Instructions to follow:
From the records below, set down exactly the lines starting with the line that contains "theorem d1Drift_of_readoutBdd_D1Rep (a" and going on through the line that contains "(hbdd : ∃ U' : ℝ, ∀ m : ℕ, 1 ≤ m →". Nothing else is wanted.

Collected data entries
/-! ## §1 Generic: two out of three among `D1Drift`, `D1Rep`, bounded read-out defect -/

/-- [folklore] **BOUNDED READ-OUT DEFECT ∧ `D1Rep` ⟹ `D1Drift`** (generic jet data; + the free-bubble drift's inputs: printed B5 h12∕h126 BY NAME, labels,
window data, `μ ≠ ν`, `N ≠ 0`, `2 ≤ Lc`).  Triangle inequality through `oneShotSide_drift`; NO Ward data, NO `D1Tel`, NO exact telescoping. -/
theorem d1Drift_of_readoutBdd_D1Rep (a : ℝ) (ha : 0 < a)
    (h12 : B5.Prop12Printed (fam (fun i : ℕ+ × ℕ => ((i.1 : ℕ+) : ℕ)) (fun i => i.1.pos) MvE a ha))
    (h126 : B5.Kernel126_127Printed (kfam (fun i : ℕ+ × ℕ => ((i.1 : ℕ+) : ℕ)) MvE))
    {SL : Finset L} (hSL : SL.Nonempty) (k : L → Fin 4) {μ ν : Fin 4} (hμν : μ ≠ ν) {N : ℝ} (hN : N ≠ 0) (hL : 2 ≤ Lc)
    (Js : ℕ → JetData 3 Lc) (Jc : ∀ m : ℕ, JetData 3 (Lc ^ m))
    (hbdd : ∃ U' : ℝ, ∀ m : ℕ, 1 ≤ m →
      |∑ j ∈ range m, secondMoment (TbalOf Lc Js j) μ ν - secondMoment (TshotOf Lc Jc m) μ ν| ≤ U')
    {cc : ℝ} {M : ℕ → ℕ} (hc : 1 ≤ cc) (hM : ∀ L : ℕ, 2 ≤ L → 1 ≤ M L ∧ (L : ℝ) ≤ cc * M L) (hML : ∀ L : ℕ, 2 ≤ L → M L ≤ L)
    (hrep : D1Rep Lc Jc N μ ν a SL k) : D1Drift Lc Js N μ ν := by
  obtain ⟨U', hU'⟩ := hbdd
  obtain ⟨U, hU⟩ := hrep
  obtain ⟨A, hA⟩ := oneShotSide_drift a ha h12 h126 hSL k hμν hN hL hc hM hML
  refine ⟨U' + U + A + |oneShotSide SL μ ν N a k (Lc ^ 0)|, fun n => ?_⟩
  have hA0 : 0 ≤ A := le_trans (abs_nonneg _) (hA 0)
  rcases Nat.eq_zero_or_pos n with rfl | hn
  · simp only [Finset.range_zero, Finset.sum_empty, Nat.cast_zero, mul_zero, sub_zero, abs_zero]
    have h1 : 0 ≤ U' := le_trans (abs_nonneg _) (hU' 1 le_rfl)
    have h2 : 0 ≤ U := le_trans (abs_nonneg _) (hU 1 le_rfl)
    positivity
  · have h1 := hU' n hn
    have h2 := hU n hn
    have h3 := hA n
    have e : ∑ j ∈ range n, secondMoment (TbalOf Lc Js j) μ ν - B12Normalization.stepBal N Lc * n
        = (∑ j ∈ range n, secondMoment (TbalOf Lc Js j) μ ν - secondMoment (TshotOf Lc Jc n) μ ν)
          + (secondMoment (TshotOf Lc Jc n) μ ν - oneShotSide SL μ ν N a k (Lc ^ n))
          + (oneShotSide SL μ ν N a k (Lc ^ n) - oneShotSide SL μ ν N a k (Lc ^ 0) - B12Normalization.stepBal N Lc * n)
          + oneShotSide SL μ ν N a k (Lc ^ 0) := by ring
    rw [e]
    refine (abs_add_le _ _).trans (add_le_add ((abs_add_le _ _).trans (add_le_add ((abs_add_le _ _).trans (add_le_add h1 h2)) h3)) le_rfl)

/-- [folklore] **`D1Drift` ∧ `D1Rep` ⟹ BOUNDED READ-OUT DEFECT** (the converse bookkeeping; same standing data). -/
theorem readoutBdd_of_D1Drift_D1Rep (a : ℝ) (ha : 0 < a)
    (h12 : B5.Prop12Printed (fam (fun i : ℕ+ × ℕ => ((i.1 : ℕ+) : ℕ)) (fun i => i.1.pos) MvE a ha))
    (h126 : B5.Kernel126_127Printed (kfam (fun i : ℕ+ × ℕ => ((i.1 : ℕ+) : ℕ)) MvE))
    {SL : Finset L} (hSL : SL.Nonempty) (k : L → Fin 4) {μ ν : Fin 4} (hμν : μ ≠ ν) {N : ℝ} (hN : N ≠ 0) (hL : 2 ≤ Lc)
    (Js : ℕ → JetData 3 Lc) (Jc : ∀ m : ℕ, JetData 3 (Lc ^ m))
    {cc : ℝ} {M : ℕ → ℕ} (hc : 1 ≤ cc) (hM : ∀ L : ℕ, 2 ≤ L → 1 ≤ M L ∧ (L : ℝ) ≤ cc * M L) (hML : ∀ L : ℕ, 2 ≤ L → M L ≤ L)
    (hD : D1Drift Lc Js N μ ν) (hrep : D1Rep Lc Jc N μ ν a SL k) :
    ∃ U' : ℝ, ∀ m : ℕ, 1 ≤ m →
      |∑ j ∈ range m, secondMoment (TbalOf Lc Js j) μ ν - secondMoment (TshotOf Lc Jc m) μ ν| ≤ U' := by
  obtain ⟨A', hA'⟩ := hD
  obtain ⟨U, hU⟩ := hrep
  obtain ⟨A, hA⟩ := oneShotSide_drift a ha h12 h126 hSL k hμν hN hL hc hM hML
  refine ⟨A' + U + A + |oneShotSide SL μ ν N a k (Lc ^ 0)|, fun n hn => ?_⟩
  have h1 := hA' n
  have h2 := hU n hn
  have h3 := hA n
  have e : ∑ j ∈ range n, secondMoment (TbalOf Lc Js j) μ ν - secondMoment (TshotOf Lc Jc n) μ ν
      = (∑ j ∈ range n, secondMoment (TbalOf Lc Js j) μ ν - B12Normalization.stepBal N Lc * n)
        - (secondMoment (TshotOf Lc Jc n) μ ν - oneShotSide SL μ ν N a k (Lc ^ n))
        - (oneShotSide SL μ ν N a k (Lc ^ n) - oneShotSide SL μ ν N a k (Lc ^ 0) - B12Normalization.stepBal N Lc * n)
        - oneShotSide SL μ ν N a k (Lc ^ 0) := by
    ring
  rw [e]
  refine (abs_sub _ _).trans (add_le_add ((abs_sub _ _).trans (add_le_add ((abs_sub _ _).trans (add_le_add ?_ h2)) h3)) le_rfl)
  exact h1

Solution to the exercise:
theorem d1Drift_of_readoutBdd_D1Rep (a : ℝ) (ha : 0 < a)
    (h12 : B5.Prop12Printed (fam (fun i : ℕ+ × ℕ => ((i.1 : ℕ+) : ℕ)) (fun i => i.1.pos) MvE a ha))
    (h126 : B5.Kernel126_127Printed (kfam (fun i : ℕ+ × ℕ => ((i.1 : ℕ+) : ℕ)) MvE))
    {SL : Finset L} (hSL : SL.Nonempty) (k : L → Fin 4) {μ ν : Fin 4} (hμν : μ ≠ ν) {N : ℝ} (hN : N ≠ 0) (hL : 2 ≤ Lc)
    (Js : ℕ → JetData 3 Lc) (Jc : ∀ m : ℕ, JetData 3 (Lc ^ m))
    (hbdd : ∃ U' : ℝ, ∀ m : ℕ, 1 ≤ m →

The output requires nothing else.